= Assignment =
Give back, unchanged, the line containing "induction step -/" and every line after it up to the end of the listing.

= Supplied data =
import Mathlib.Topology.LocallyConstant.Basic
import Mathlib.Topology.Algebra.Support
import HarnessLib

/-!
# A function that is eventually constant at every point of an open set `U` and vanishes off a closed `K ⊆ U` is locally constant (and compactly supported if `K` is compact)

Topic `Topology`; namespace `Literature.Topology`.  THEOREMS ONLY (no definition, no instance, no notation, no named fact, no `sorry`); Mathlib-only; folklore.
The gluing step (p4) of the PRODUCER of the locally constant, compactly supported representative of the normalised canonical orbital integral on the split torus
(cell `pub/hodgecm-mathlib`, crux H413, line LH6 road (D) brick D3-ii; consumer ★ `Theorems/F0P3cStCharTSShellOrbitalG` p849606, seat LH2-p03 (g3)): there `U` = the
regular part of the torus (open), where ★ `F0P3cStCharTSShellOrbitalGLocConst` gives eventual constancy, and `K` = the compact set of torus points whose class meets the
shell `K_n b K_n`.  Companion of ★ `LocallyConstantExtendOfEventuallyConst` (dense `U`, extension) — here no extension is needed because the function already vanishes
near `Uᶜ`.  HC_CM is proved only modulo the printed citations until rung 0 closes; this file is pure topology, count-neutral.

* `isLocallyConstant_of_eventually_eq_of_eq_zero_off` — `(∀ x ∈ U, ∀ᶠ y in 𝓝 x, f y = f x) → (∀ x ∉ K, f x = 0) → IsClosed K → K ⊆ U → IsLocallyConstant f`;
* `isLocallyConstant_and_hasCompactSupport_of_eventually_eq_of_eq_zero_off` — with `K` compact and closed, also `HasCompactSupport f`.

## References
* [Bourbaki, General Topology I] N. Bourbaki, *General Topology*, Ch. I §8.3. [folklore]
* [BernsteinZelevinsky1976] I. N. Bernstein, A. V. Zelevinsky, Russian Math. Surveys 31 (1976), §1.1 (locally constant compactly supported functions).
-/

set_option autoImplicit false

open Topology Filter Set

namespace Literature.Topology

variable {X : Type*} [TopologicalSpace X] {Y : Type*} [Zero Y]

/-- **Gluing local constancy on an open part with vanishing off a closed subset of it.**  If `f` is eventually equal to `f x` near every `x ∈ U`, vanishes off a
closed `K ⊆ U`, then `f` is locally constant on the whole space (near a point outside `U` — hence outside `K` — `f` vanishes on the open `Kᶜ`).
[cite: BernsteinZelevinsky1976, §1.1] -/
theorem isLocallyConstant_of_eventually_eq_of_eq_zero_off {U K : Set X} {f : X → Y}
    (hloc : ∀ x ∈ U, ∀ᶠ y in 𝓝 x, f y = f x) (hzero : ∀ x ∉ K, f x = 0) (hK : IsClosed K) (hKU : K ⊆ U) :
    IsLocallyConstant f := by
  rw [IsLocallyConstant.iff_eventually_eq]
  intro x
  by_cases hx : x ∈ U
  · exact hloc x hx
  · have hxK : x ∉ K := fun h => hx (hKU h)
    have hn : Kᶜ ∈ 𝓝 x := hK.isOpen_compl.mem_nhds hxK
    filter_upwards [hn] with y hy
    rw [hzero y hy, hzero x hxK]

/-- **… and compact support** when `K` is compact (and closed): `tsupport f ⊆ K`. [cite: BernsteinZelevinsky1976, §1.1] -/
theorem isLocallyConstant_and_hasCompactSupport_of_eventually_eq_of_eq_zero_off {U K : Set X} {f : X → Y}
    (hloc : ∀ x ∈ U, ∀ᶠ y in 𝓝 x, f y = f x) (hzero : ∀ x ∉ K, f x = 0) (hKc : IsCompact K) (hK : IsClosed K) (hKU : K ⊆ U) :
    IsLocallyConstant f ∧ HasCompactSupport f :=
  ⟨isLocallyConstant_of_eventually_eq_of_eq_zero_off hloc hzero hK hKU, HasCompactSupport.intro' hKc hK hzero⟩

end Literature.Topology
import Summits.ResolutionOfSingularities.ResolutionOfSingularities.Theorems.WeightedInvariantIota3TauDescentAdmTools
import HarnessLib

/-!
# (desc-τ), CASE B: THE INDUCTION STEP OF (ADAPT-adm) — correcting an rsp-adapted generator of `P₀` along the transversal parameter
# (door `HypersurfaceCentreConstruction`, stmt-ResolutionOfSingularities-19897; gap (1) (desc-τ) of the P3 rung `stub_keyRungGrHomLE_three`)

Topic: `Summits/ResolutionOfSingularities/ResolutionOfSingularities/Theorems`. Helper for the door item `HypersurfaceCentreConstruction`
(stmt-ResolutionOfSingularities-19897, route `WeightedInvariant`), line `local-engine`, def-free.  …Iota3TauDescentDoorAdm reduced (desc-τ) in the
door setting to (ADAPT-adm): «given the Abramovich–Quek–Schober order variable `y₁ ∈ O = T_{P₀}` of `(g/1)` with `g/1 ∈ 𝒥_{rν}((y₁, ·); (r, q))`,
`q < r`, some generator `Y` of `P₀ = (X₀, Y)` completing to a regular system of parameters of `T` has `Y/1 ∈ (y₁, X₀^m) O` for the least `m` with
`m q ≥ r`».  THIS FILE proves the INDUCTION STEP of the blueprint (memo TAU-DESCENT-A.md §7 (ii)):

  **`Iota3.exists_sub_mul_pow_mem_span`** — `T` regular local of dimension three, `P = (X₀, Y)` a prime with `T ⧸ P` regular of dimension one and
  `dim T_P = 2`, `Y ∉ 𝔪_T²`; `g ∈ P^ν ∖ 𝔪_T^{ν+1}` (`ν ≥ 1`), `g/1 ∈ 𝒥_{rν}((y₁, X₀/1); (r, q))` in `O = T_P`, `2 ≤ k`, `k q < r`, and
  `Y/1 ∈ (y₁, X₀^k) O`.  Then `(Y - c X₀^k)/1 ∈ (y₁, X₀^{k+1}) O` for some `c ∈ T` (tools: `algebraMap_sub_mul_pow_mem_span`,
  `mem_maximalIdeal_of_mul_pow_mem` = two-dimensional quasi-regularity, `exists_dvd_of_prime_pow_succ_dvd`).

Proof (reduction modulo `Y`, normality of the discrete valuation ring `T ⧸ P`).  Write `Y/1 = a y₁ + γ X₀^k` (`a` a unit as `Y/1 ∉ 𝔪_O²`) and
`γ = γ_T / s`.  In `D = T ⧸ P` (a DVR, uniformizer `ϖ = z̄₀`) `s̄ = unit·ϖ^{n_s}`, `γ̄_T = unit·ϖ^{n_t}` (or `0`); if `γ_T ∈ P` or `n_s ≤ n_t` then
`γ ≡ c (mod 𝔪_O)` for some `c ∈ T` and `Y - c X₀^k` works.  Otherwise `z₀ⁿ γ ≡ u (mod 𝔪_O)` with `n ≥ 1`, `u ∈ T^×`; expanding
`g/1 ∈ 𝒥_{rν}((y₁, X₀); (r, q))` along `y₁ = a⁻¹(Y - γ X₀^k)` (every monomial other than `y₁^ν` has ordinary degree `≥ ν + 1` and `(k,1)`-degree
`≥ kν + 1`, because `q < r` and `kq < r`) gives `g/1 ≡ c₀ a^{-ν} Y^ν (mod 𝔪_O^{ν+1})` and `g/1 ≡ c₀ a^{-ν} (-γ)^ν X₀^{kν} (mod (Y, X₀^{kν+1}) O)`;
writing `g = g₀ Y^ν + h₀ X₀` in `T` (`g ∈ P^ν`), two-dimensional quasi-regularity at `O` gives `c₀ a^{-ν} ≡ g₀ (mod 𝔪_O)` and `h₀ X₀ ∈ 𝔪_O^{ν+1} ∩ T =
P^{ν+1}`, so `g₀ ∈ T^×` (as `g ∉ 𝔪_T^{ν+1}`).  Hence `W = z₀^{nν} g - g₀ (-u)^ν X₀^{kν}` has `s' W ∈ (Y, X₀^{kν+1}) T` for some `s' ∉ P`; in the
domain `T ⧸ (Y)` with prime element `π = X̄₀` this reads `π^{kν+1} ∣ s̄'(z̄₀^{nν} ḡ - Ū π^{kν})`, whence `π^{kν} ∣ ḡ` and `π ∣ z̄₀^{nν} w̄ - Ū` — so the
unit `g₀ (-u)^ν` lies in `P + z₀ T ⊆ 𝔪_T`, a contradiction.

[OURS · L1 W4.3 · (desc-τ) case B, (ADAPT-adm) induction step]  Replaces the role of NO printed item; NOT a statement of the manuscript under review
[claim: Hironaka2017, status: under-review]; candidates stay candidates; AI work, weaker than expert review.  No definition; no axiom.

## References

* D. Abramovich, M. H. Quek, B. Schober, arXiv:2507.01232 (2025), Thm 3.5. [AbramovichQuekSchober2025]
* H. Matsumura, *Commutative Ring Theory* (1986), Thm. 11.2, Thm. 14.2, Thm. 14.3, Thm. 16.2. [Matsumura1987]
-/

noncomputable section

set_option linter.dupNamespace false -- mandated namespace `Summit.<Summit>.<Problem>` of this single-conjunct summit

open IsLocalRing Literature.AlgebraicGeometry.Resolution
open Summit.ResolutionOfSingularities.ResolutionOfSingularities.Theorems
open Summit.ResolutionOfSingularities.ResolutionOfSingularities.Theorems.ContactCylinder

namespace Summit.ResolutionOfSingularities.ResolutionOfSingularities.Cruxes.HypersurfaceCentreConstruction.LocalEngine

namespace Iota3
/-! ## The induction step -/

section Step

variable {T : Type} [CommRing T] [IsRegularLocalRing T]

= Solution to this task =
/-! ## The induction step -/

section Step

variable {T : Type} [CommRing T] [IsRegularLocalRing T]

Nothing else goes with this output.